→ EXERCISE
Your task is to transcribe, without alteration, the lines from the top of the material below through the line bearing "(Cf r Cσ ρ : ℝ≥0∞)", inclusive.

→ EXTRACTED ENTRIES
/-- **VERTEX SUMMATION.**  `σ` ANY measure on `F^ι` not charging the origin, `f ≥ 0` measurable with the SHELL BOUND `f ≤ C_f·r^k` on
`(𝔭^{N₀+k})^ι ∖ (𝔭^{N₀+k+1})^ι` (`k ∈ ℕ`), and the VERTEX MASS LAW `σ((𝔭^{N₀+k})^ι) ≤ C_σ·ρ^k`: then `∫⁻_{(𝔭^{N₀})^ι} f dσ ≤ C_f·C_σ·Σ_k (r·ρ)^k` — the box minus
the origin is the union of its shells (★ `SplitPlace.level`).  At use: `f` = the fibre mass `≍ q^{card κ · k}` of §2, `σ` = (an-1)'s null-cone measure with
`ρ = q^{−(card ι − 2)}`. [cite: Weil1965, Chap. III n° 37 Prop. 6] [cite: WeilBNT1967, Chap. VII §2, Cor. 1] -/
theorem setLIntegral_le_of_shell_bound (h0 : σ {0} = 0) (N₀ : ℤ) (f : (ι → F) → ℝ≥0∞)
    (Cf r Cσ ρ : ℝ≥0∞)
    (hf : ∀ (k : ℕ) (s : ι → F), s ∈ piPrimePowBall F ι (N₀ + k) → s ∉ piPrimePowBall F ι (N₀ + k + 1) → f s ≤ Cf * r ^ k)
    (hσ : ∀ k : ℕ, σ (piPrimePowBall F ι (N₀ + k)) ≤ Cσ * ρ ^ k) :
    ∫⁻ s in piPrimePowBall F ι N₀, f s ∂σ ≤ Cf * Cσ * ∑' k : ℕ, (r * ρ) ^ k := by
  -- the box is the origin plus its shells
  have hcover : piPrimePowBall F ι N₀ ⊆ {0} ∪ ⋃ k : ℕ, (piPrimePowBall F ι (N₀ + k) \ piPrimePowBall F ι (N₀ + k + 1)) := by
    intro s hs
    by_cases hs0 : s = 0
    · exact Or.inl hs0
    · refine Or.inr (mem_iUnion.2 ⟨(Literature.NumberTheory.Weil1965.SplitPlace.level s - N₀).toNat, ?_⟩)
      have hle := Literature.NumberTheory.Weil1965.SplitPlace.le_level_of_mem hs0 hs
      have hk : N₀ + ((Literature.NumberTheory.Weil1965.SplitPlace.level s - N₀).toNat : ℤ) = Literature.NumberTheory.Weil1965.SplitPlace.level s := by
        rw [Int.toNat_of_nonneg (sub_nonneg.2 hle)]; ring
      rw [hk]
      exact Literature.NumberTheory.Weil1965.SplitPlace.mem_shell_level hs0
  -- shell-wise estimate
  have hshell : ∀ k : ℕ, ∫⁻ s in piPrimePowBall F ι (N₀ + k) \ piPrimePowBall F ι (N₀ + k + 1), f s ∂σ ≤ Cf * Cσ * (r * ρ) ^ k := by
    intro k
    calc ∫⁻ s in piPrimePowBall F ι (N₀ + k) \ piPrimePowBall F ι (N₀ + k + 1), f s ∂σ
        ≤ ∫⁻ _s in piPrimePowBall F ι (N₀ + k) \ piPrimePowBall F ι (N₀ + k + 1), Cf * r ^ k ∂σ :=
          setLIntegral_mono' ?_ fun s hs => hf k s hs.1 hs.2
      _ = Cf * r ^ k * σ (piPrimePowBall F ι (N₀ + k) \ piPrimePowBall F ι (N₀ + k + 1)) := setLIntegral_const _ _
      _ ≤ Cf * r ^ k * (Cσ * ρ ^ k) := by
          gcongr
          exact (measure_mono fun x hx => hx.1).trans (hσ k)
      _ = Cf * Cσ * (r * ρ) ^ k := by rw [mul_pow]; ring
    exact (Literature.NumberTheory.Weil1965.SplitPlace.measurableSet_piPrimePowBall' (N₀ + k)).diff
      (Literature.NumberTheory.Weil1965.SplitPlace.measurableSet_piPrimePowBall' (N₀ + k + 1))
  calc ∫⁻ s in piPrimePowBall F ι N₀, f s ∂σ
      ≤ ∫⁻ s in {0} ∪ ⋃ k : ℕ, (piPrimePowBall F ι (N₀ + k) \ piPrimePowBall F ι (N₀ + k + 1)), f s ∂σ := lintegral_mono_set hcover
    _ ≤ (∫⁻ s in ({0} : Set (ι → F)), f s ∂σ) + ∫⁻ s in ⋃ k : ℕ, (piPrimePowBall F ι (N₀ + k) \ piPrimePowBall F ι (N₀ + k + 1)), f s ∂σ :=
        lintegral_union_le _ _ _
    _ ≤ 0 + ∑' k : ℕ, ∫⁻ s in piPrimePowBall F ι (N₀ + k) \ piPrimePowBall F ι (N₀ + k + 1), f s ∂σ := by
        refine add_le_add ?_ (lintegral_iUnion_le _ _)
        rw [setLIntegral_measure_zero _ _ h0]
    _ ≤ 0 + ∑' k : ℕ, Cf * Cσ * (r * ρ) ^ k := by
        exact add_le_add le_rfl (ENNReal.tsum_le_tsum hshell)
    _ = Cf * Cσ * ∑' k : ℕ, (r * ρ) ^ k := by rw [zero_add, ENNReal.tsum_mul_left]

/-- **finiteness**: under the same letters with `C_f, C_σ < ∞` and `r·ρ < 1` the vertex integral is FINITE (geometric series ★ `ENNReal.tsum_geometric`).
[cite: Weil1965, Chap. III n° 37 Prop. 6] -/
theorem setLIntegral_lt_top_of_shell_bound (h0 : σ {0} = 0) (N₀ : ℤ) (f : (ι → F) → ℝ≥0∞)
    {Cf r Cσ ρ : ℝ≥0∞} (hCf : Cf ≠ ∞) (hCσ : Cσ ≠ ∞) (hrρ : r * ρ < 1)
    (hf : ∀ (k : ℕ) (s : ι → F), s ∈ piPrimePowBall F ι (N₀ + k) → s ∉ piPrimePowBall F ι (N₀ + k + 1) → f s ≤ Cf * r ^ k)
    (hσ : ∀ k : ℕ, σ (piPrimePowBall F ι (N₀ + k)) ≤ Cσ * ρ ^ k) :
    ∫⁻ s in piPrimePowBall F ι N₀, f s ∂σ < ∞ := by
  refine (setLIntegral_le_of_shell_bound σ h0 N₀ f Cf r Cσ ρ hf hσ).trans_lt ?_
  rw [ENNReal.tsum_geometric]
  refine ENNReal.mul_lt_top (ENNReal.mul_lt_top hCf.lt_top hCσ.lt_top) ?_
  exact ENNReal.inv_lt_top.2 (tsub_pos_iff_lt.2 hrρ)

end Vertex

/-! ## §4 Tonelli assembly: `G ∈ L¹(σ ⊗ ν)` from fibre bounds -/

section Tonelli

/-- **TONELLI ASSEMBLY.**  `σ`, `ν` s-finite; `G` a.e.-strongly measurable on `σ ⊗ ν` with FIBRE BOUNDS `∫⁻ ‖G(x,·)‖ dν ≤ W x` and `∫⁻ W dσ < ∞` ⇒ `G ∈ L¹(σ ⊗ ν)`
(★ Mathlib `lintegral_prod`).  At use: `x = s` the cone variable, `W s` = the fibre mass of §2 times `sup |Θ|`, finite by §3. [cite: Weil1965, Chap. III n° 37 Prop. 6] -/
theorem integrable_prod_of_lintegral_fibre_le {X Y : Type*} [MeasurableSpace X] [MeasurableSpace Y] (σ : Measure X) (ν : Measure Y) [SFinite σ] [SFinite ν]
    {G : X × Y → ℂ} (hGm : AEStronglyMeasurable G (σ.prod ν)) (W : X → ℝ≥0∞) (hW : ∀ x, ∫⁻ y, ‖G (x, y)‖ₑ ∂ν ≤ W x)
    (hWint : ∫⁻ x, W x ∂σ < ∞) : Integrable G (σ.prod ν) := by
  refine ⟨hGm, ?_⟩
  rw [HasFiniteIntegral, lintegral_prod _ hGm.enorm]
  exact (lintegral_mono hW).trans_lt hWint

end Tonelli

end Summit.HodgeConjecture.HodgeConjecture.Cruxes.HLiu418.K2LiuConeVertexFubini

end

→ SOLUTION TO THE EXERCISE
/-- **VERTEX SUMMATION.**  `σ` ANY measure on `F^ι` not charging the origin, `f ≥ 0` measurable with the SHELL BOUND `f ≤ C_f·r^k` on
`(𝔭^{N₀+k})^ι ∖ (𝔭^{N₀+k+1})^ι` (`k ∈ ℕ`), and the VERTEX MASS LAW `σ((𝔭^{N₀+k})^ι) ≤ C_σ·ρ^k`: then `∫⁻_{(𝔭^{N₀})^ι} f dσ ≤ C_f·C_σ·Σ_k (r·ρ)^k` — the box minus
the origin is the union of its shells (★ `SplitPlace.level`).  At use: `f` = the fibre mass `≍ q^{card κ · k}` of §2, `σ` = (an-1)'s null-cone measure with
`ρ = q^{−(card ι − 2)}`. [cite: Weil1965, Chap. III n° 37 Prop. 6] [cite: WeilBNT1967, Chap. VII §2, Cor. 1] -/
theorem setLIntegral_le_of_shell_bound (h0 : σ {0} = 0) (N₀ : ℤ) (f : (ι → F) → ℝ≥0∞)
    (Cf r Cσ ρ : ℝ≥0∞)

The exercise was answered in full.